What keeps college girls up at night? The most common causes include a night owl schedule, stressful lifestyle or too much mental stimulation before bed.
Many of us have a syndrome called delayed sleep phase. “Teens and young adults often have delayed sleep phase, meaning they don’t feel sleepy until later in the night or in the wee hours of the morning,” says "Lisa Shives, MD, spokeswoman for SleepBetter.org and the American Academy of Sleep Medicine. This sleep issue is not a serious medical problem, but it ensures that you’ll be up watching 90’s reruns on Nickelodeon instead of being tucked into bed late at night. Delayed sleep phase is common among collegiettes because of hectic schedules, rationing time between classes, work, sports, activities and our busy social lives. For many of us, this leads to studying, partying or otherwise staying awake late into the night on a frequent basis. “It is a lot to fit into a 24 hour day, and the activity that seems expendable is sleep,” Dr. Shives says. But even though you’re not being graded or judged on how much sleep you get, it’s important to establish a healthy sleep routine so that you can function normally during the day.
Guys! Exams! Extracurriculars! Guys! Even if you’re setting aside enough hours for a healthy night’s sleep, all that hectic activity could leave you too mentally strained to relax at night. Dani, an HC contributing writer and sophomore at Northeastern University, sometimes has trouble winding down after a busy day of work and classes. Similarly, Katherine, a former HC intern and current freshman at Northwestern, says, “Sometimes I just get to thinking about things like school starting or some sort of health problem I've been having, and I can't fall asleep because of it.”

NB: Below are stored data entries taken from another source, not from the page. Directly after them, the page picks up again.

import Summits.AtomisticToContinuum.Crystallization.Theorems.FrustratedLawDichotomyStrainedPatchHomEntryLeafHTA
import Summits.AtomisticToContinuum.Crystallization.Theorems.FrustratedLawDichotomyStrainedPatchHomSlopeLJAffine2

/-!
# `entryLeafOKHT4A2`: the affine-reference slab leaf with the SECOND-ORDER CENTRED slope form on the near chunk (K1-v2 of the sheet-tracking lever)
# (27623 `(H) HomFloor (1/625)`, hcp half; hand-1 g34 FINDING §4; critic row 1284)

decomp-a2c hand-1 g34 (crux `AperiodicFrustratedLawGap`, stmt-AtomisticToContinuum-27623).  Verbatim `…HomEntryLeafHTA` (affine reference `ξ₀(U) = ξ_c + J(U − U_c)`,
sheet-tracked inner box `hullInner`) with the near-chunk slope bound taken from the second-order centred check `…HomSlopeLJAffine2Kit.slopeCheckLJA2` (label
guards `ljLabelOK` of the curvature kit on the hull box): `htScA2/htSnA2/htNaiOKA2/htGsA2`, ★ `refForce_chunkA2_le`, ★ `refForce_htBU_leA2`, ★ `htCertSideA2`,
★ `entryLeafOKHT4A2 inner p J t c w`, ★★★ `entryLeafOKHT4A2_sound` (proof = `entryLeafOKHT4A_sound` with the chunk lemma swapped).  KERNEL (hand-1 g34 probes
`R1–R4`, near chunk de-scaled): `cX95` 2⁻¹² `1.4e-4` (first-order affine `1.1e-3`, constant `4.4e-3`), cube 2⁻¹¹ `3.1e-4` (`4.3e-3`/`9.5e-3`), W10 `7.6e-4`
(`1.2e-2`/`1.8e-2`), `cB065` cube 2⁻¹⁰ `1.07e-3` (`1.6e-2`/`2.0e-2`), cube 2⁻⁹ `6.8e-3` (`7.1e-2`/`5.5e-2`) — the slab constant reaches its `σ₁ = 0.0108` floor
up to `2⁻¹⁰`.

Kernel definitions + soundness; 0 sorry; standard axioms; no instances / notation / `#eval`.  `--supports stmt-AtomisticToContinuum-27623`.
-/

noncomputable section

namespace Summit.AtomisticToContinuum.Crystallization.Theorems.FrustratedLawDichotomyStrainedPatchHomEntryLeafHT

Others, like HC contributing writer and University of Michigan junior Erica, are extra-sensitive to stimulants such as caffeine and have to be careful to avoid them late in the day. Many of us are also guilty of using our laptops, TVs or phones right before going to bed. The use of these devices stimulates your brain in a way that makes it more difficult to relax into a state of sleep, says Dr. Shives, and the brightly lit screens strain your eyes, making it hard to drift off.
Our expert says these easy techniques will help you get to sleep more quickly and stay asleep through the night:
- Leave the Phone Behind: Don’t bring your electronic devices to bed with you. Leave your laptop at your desk when you’re done using it for the night (we know you like to fall asleep gazing at Ian Somerhalder, but it’s better to finish that episode of The Vampire Diaries well before bedtime). And “leave the cell phone across the room and be sure that it is not alerting you every time you get a text or email,” says Dr. Shives. If at all possible, cut off your computer, phone and TV use an hour before bedtime.
- Limit Caffeine Intake: Avoid drinking soda, coffee and tea three to six hours before you go to bed. These drinks contain caffeine, which stimulates the nervous system (great for staying awake through a boring lecture, but not so helpful before bedtime). Keep in mind that caffeine affects some people more severely than others.
- Take a Hot Shower: A hot shower or bath will relax your muscles and soothe your senses. “I find that taking a hot shower and listening to music are great ways to relax before going to sleep,” says Dani.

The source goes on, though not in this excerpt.